A graph like this can be useful to help learners visualize the differences between the sounds they are trying to produce. It also goes beyond simple pronunciation instructions such as “if you see a circumflex over a vowel then it’s just a long version of that vowel”. This rule doesn’t quite cut it. and ŵ aren’t really just long and short versions of each other. w, e.g. in the word cwm (valley), sounds like the vowel in the word cup when said by a northern English speaker so that it rhymes with put, wheres the ŵ has a different quality. ŵ is produced slightly higher, with the mouth more closed and the tongue slightly further back.

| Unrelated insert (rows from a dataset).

/-!
# PH-k (β₄), part A: the covariant lattice divergence of the sine-curvature, its Euler–Lagrange form, and the
# transport algebra (route NE7b R-H, `t4/ROUTES-NE7b.md` v5 §2 PH-k (α), (β₁), (β₄); PRICING-NE7b v5 F23c)

Cell `pub-balaban`, sub-cell `t4`, spine estimate NE7b (node U5c), candidate route R-H «Peierls healing map», lemma PH-k
(discrete Bochner–Weitzenböck barrier for the interior-free `SU(2)` minimiser; ROUTES-NE7b v5 §2, seat `t4-ne7b-idea-1`
gen 5). The refuter's PRICING-NE7b v5 (F23c) prices PH-k's components: (β₁)(β₂) K-LANDED (`QuaternionBianchiDefect`,
p253069∕p253251), (β₃) K-LANDED (`AbelianCurvatureMaximumPrinciple`, p252419), (γ) K-LANDED (`LatticeSubsolutionBarrier`,
p252732), and **(β₄) «MEAN-VALUE INEQUALITY … the bookkeeping of `C′_d` is the one place where work remains» — ACCEPT
[NEW-local, M-small], worth a seat**. This file and its sequel `CovariantMeanValueInequality` supply (β₄) in the kernel.

MODEL (as in `QuaternionBianchiDefect` §6). `G :=` the unit quaternions `Metric.sphere (0 : ℍ) 1` (our stand-in for
`SU(2)`), a configuration `U : ZdGaugeConfig d G` on `ℤ^d`, the plaquette holonomy
`P_{ij}(x) = U(x,i) U(x+eᵢ,j) U(x+eⱼ,i)⁻¹ U(x,j)⁻¹` (`ZdGaugeConfig.plaquette`, based at `x`), and v5 (α)'s variable: the
**sine-curvature** `E_{ij}(x) := Im P_{ij}(x) ∈ Im ℍ ≅ ℝ³` (`curv`; `‖E‖ = sin θ`).

CONTENTS.
* §1 plaquette bookkeeping in any group: `plaquette_self` (`P_{ii} = 1`), `plaquette_swap` (`P_{ji} = P_{ij}⁻¹`), the two
  staples closing to the plaquettes above∕below a link.
* §2 the TRANSPORT `Ad g : ℍ →ₗ[ℝ] ℍ`, `q ↦ g q g*` (parallel transport of `Im ℍ`-valued quantities along a link):
  composition, inverses, `Re`∕`Im`∕norm preserved, and the COST OF A TRANSPORT AROUND A PLAQUETTE
  **`norm_Ad_sub_self_le`**: `‖Ad W v − v‖ ≤ 2‖Im W‖·‖v‖` (v5 (β₄): «each transport around a plaquette costs
  `‖Ad(U_p) − 1‖ ≤ 2 s_p`»).
* §3 `curv` and the **covariant divergence** at the link `(x,i)`:
  `covDiv U x i := Σ_k [E_{ik}(x) − Ad(U(x−e_k,k))⁻¹ E_{ik}(x−e_k)]` — the `2(d−1)` plaquettes through the link, the lower
  ones transported to `x` along the link `(x−e_k,k)` (the `k = i` summand vanishes, `covDivSummand_self`).
* §4 the **staple sum** `staple U x i` (the `2(d−1)` open three-link paths completing the link to a plaquette, as
  quaternions) and the two identities that make (β₁) a statement about THIS lattice:
  **`re_mul_staple`** — `Re(U(x,i)·S) = Σ_{k≠i} [Re P_{ik}(x) + Re P_{ik}(x−e_k)]` (the Wilson action's plaquettes through
  the link) and **`im_mul_staple`** — `Im(U(x,i)·S) = covDiv U x i`. With `QuaternionBianchiDefect.critical_iff_im_eq_zero`
  ((β₁), p253069): **`critical_iff_covDiv_eq_zero`** — the link variable is critical for `V ↦ Re(V·S)` along every
  tangent direction of the unit sphere iff the covariant divergence of `E` vanishes at that link: the lattice Yang–Mills
  equation, EXACT and LINEAR in `E`, no small-field hypothesis; `staple_update` — `S` does not involve `U(x,i)`.

HONEST FRAMING. Law-free algebra about ONE lattice configuration; no measure, no effective action, no constant of
[Bałaban 1983–89] asserted or cited; the `specialUnitaryGroup (Fin 2) ℂ ≃` unit-quaternion bridge is NOT formalised here.
(β₄)'s inequality and constant are in the sequel file. NE7b (`T4WeightBudget.RelWeightBound`) NOT PRINTED, NOT PROVED;
spine PROVED 0∕9; rung (B)+1 on a FINITE torus T⁴ — NOT infinite volume, NOT the mass gap, NOT Clay. HONEST DEPENDENCY:
continuum YM on T⁴ ⇐ BetaPertH ∧ nine spine estimates (0/9 proved); BetaPertH ⇐ (D1) ∧ (D4) ∧ CAP+tail; G-an2-4 gates
asym, D1 and NE2/3/4. POLICY: crux-route work under `Spine/NE7b/` (coordinator FREEZE (0) respected: not a
`T4Continuum/Support` leaf, not a folklore-algebra module — it is ROUTES v5's named item (β₄)); concrete `ℍ`-valued
definitions only, no `Prop`-valued fact, no `[cite:]` fact.
-/

set_option autoImplicit false

namespace Summit.QuantumFields.BalabanUV.T4Continuum.NE7b.CovariantDivergenceEL

noncomputable section

open Quaternion
open scoped Quaternion
open Literature.MathematicalPhysics.QuantumFieldTheory (ZdEdge ZdGaugeConfig)
open Literature.Probability.LatticeModels (Site)
open Summit.QuantumFields.BalabanUV.T4Continuum.NE7b.QuaternionBianchiDefect
  (norm_coe_sphere coe_inv_eq_star re_coe_inv im_coe_inv critical_iff_im_eq_zero)

/-! ## §1 Plaquette bookkeeping (any group) -/

section AnyGroup

variable {d : ℕ} {G : Type*} [Group G]

/-- A degenerate plaquette `P_{ii}(x)` is trivial. -/
theorem plaquette_self (U : ZdGaugeConfig d G) (x : Site d) (i : Fin d) : ZdGaugeConfig.plaquette U x i i = 1 := by
  simp [ZdGaugeConfig.plaquette]

/-- Reversing the orientation inverts the holonomy: `P_{ji}(x) = P_{ij}(x)⁻¹`. -/
theorem plaquette_swap (U : ZdGaugeConfig d G) (x : Site d) (i j : Fin d) :
    ZdGaugeConfig.plaquette U x j i = (ZdGaugeConfig.plaquette U x i j)⁻¹ := by
  simp only [ZdGaugeConfig.plaquette, mul_inv_rev, inv_inv, mul_assoc]

/-- The upper staple closes to the plaquette: `U(x,i)·[U(x+eᵢ,k) U(x+e_k,i)⁻¹ U(x,k)⁻¹] = P_{ik}(x)`. -/
theorem mul_stapleUp (U : ZdGaugeConfig d G) (x : Site d) (i k : Fin d) :
    U (x, i) * (U (x + Pi.single i 1, k) * (U (x + Pi.single k 1, i))⁻¹ * (U (x, k))⁻¹) =
      ZdGaugeConfig.plaquette U x i k := by
  simp only [ZdGaugeConfig.plaquette, mul_assoc]

/-- The lower staple closes to the INVERSE of the plaquette below, transported to `x` along the link `(x−e_k, k)`:
`U(x,i)·[U(x+eᵢ−e_k,k)⁻¹ U(x−e_k,i)⁻¹ U(x−e_k,k)] = U(x−e_k,k)⁻¹ · P_{ik}(x−e_k)⁻¹ · U(x−e_k,k)`. -/
theorem mul_stapleDown (U : ZdGaugeConfig d G) (x : Site d) (i k : Fin d) :
    U (x, i) * ((U (x + Pi.single i 1 - Pi.single k 1, k))⁻¹ * (U (x - Pi.single k 1, i))⁻¹ * U (x - Pi.single k 1, k)) =
      (U (x - Pi.single k 1, k))⁻¹ * (ZdGaugeConfig.plaquette U (x - Pi.single k 1) i k)⁻¹ * U (x - Pi.single k 1, k) := by
  have h1 : x - Pi.single k 1 + Pi.single i 1 = x + Pi.single i 1 - Pi.single k 1 := sub_add_eq_add_sub _ _ _
  have h2 : x - Pi.single k 1 + Pi.single k 1 = x := sub_add_cancel _ _
  simp only [ZdGaugeConfig.plaquette, h1, h2, mul_inv_rev, inv_inv, mul_assoc, inv_mul_cancel_left]

end AnyGroup

/-! ## §2 Transport on `ℍ` by unit quaternions -/

/-- `g · g* = 1` for a unit quaternion. -/
theorem coe_mul_star_coe (g : (Metric.sphere (0 : ℍ) 1)) : (g : ℍ) * star (g : ℍ) = 1 := by
  rw [Quaternion.self_mul_star, Quaternion.normSq_eq_norm_mul_self, norm_coe_sphere, mul_one]; norm_cast

/-- `g* · g = 1` for a unit quaternion. -/
theorem star_coe_mul_coe (g : (Metric.sphere (0 : ℍ) 1)) : star (g : ℍ) * (g : ℍ) = 1 := by
  rw [Quaternion.star_mul_self, Quaternion.normSq_eq_norm_mul_self, norm_coe_sphere, mul_one]; norm_cast

/-- **Transport** by a unit quaternion `g`: the `ℝ`-linear map `q ↦ g q g*` of `ℍ` (on `Im ℍ ≅ ℝ³` this is the rotation
`Ad g ∈ SO(3)`; it carries an `Im ℍ`-valued quantity read at the far end of a link back to its near end). -/
def Ad (g : (Metric.sphere (0 : ℍ) 1)) : ℍ →ₗ[ℝ] ℍ where
  toFun q := (g : ℍ) * q * star (g : ℍ)
  map_add' q r := by simp only [mul_add, add_mul]
  map_smul' c q := by simp only [RingHom.id_apply, mul_smul_comm, smul_mul_assoc]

One colleague described how the problem of pronunciation is amplified when teaching British learners as opposed to learners from other countries. My colleague pointed out the eager readiness of French people to correct learners’ pronunciation, however, she felt that Brits never deign to correct a non-native speaker’s pronunciation. The situation is perhaps amplified in London where every interaction with a person is in a different accent. Perhaps we also just need to be more direct with our learners who are often extremely anxious about improving their pronunciation and sounding comfortably intelligible. This is a problem learners want us to help them solve. I think by employing more phonetic methods we can expunge the embarrassment element from the process by equipping learners with the words they need to describe and analyse the sounds they are themselves aiming to produce. There’s a different between “I just can’t make that sound- I never get it right!” and a learner instead thinking “I need to say that vowel as rounded and not unrounded” or “I need to increase the height of my i sound”.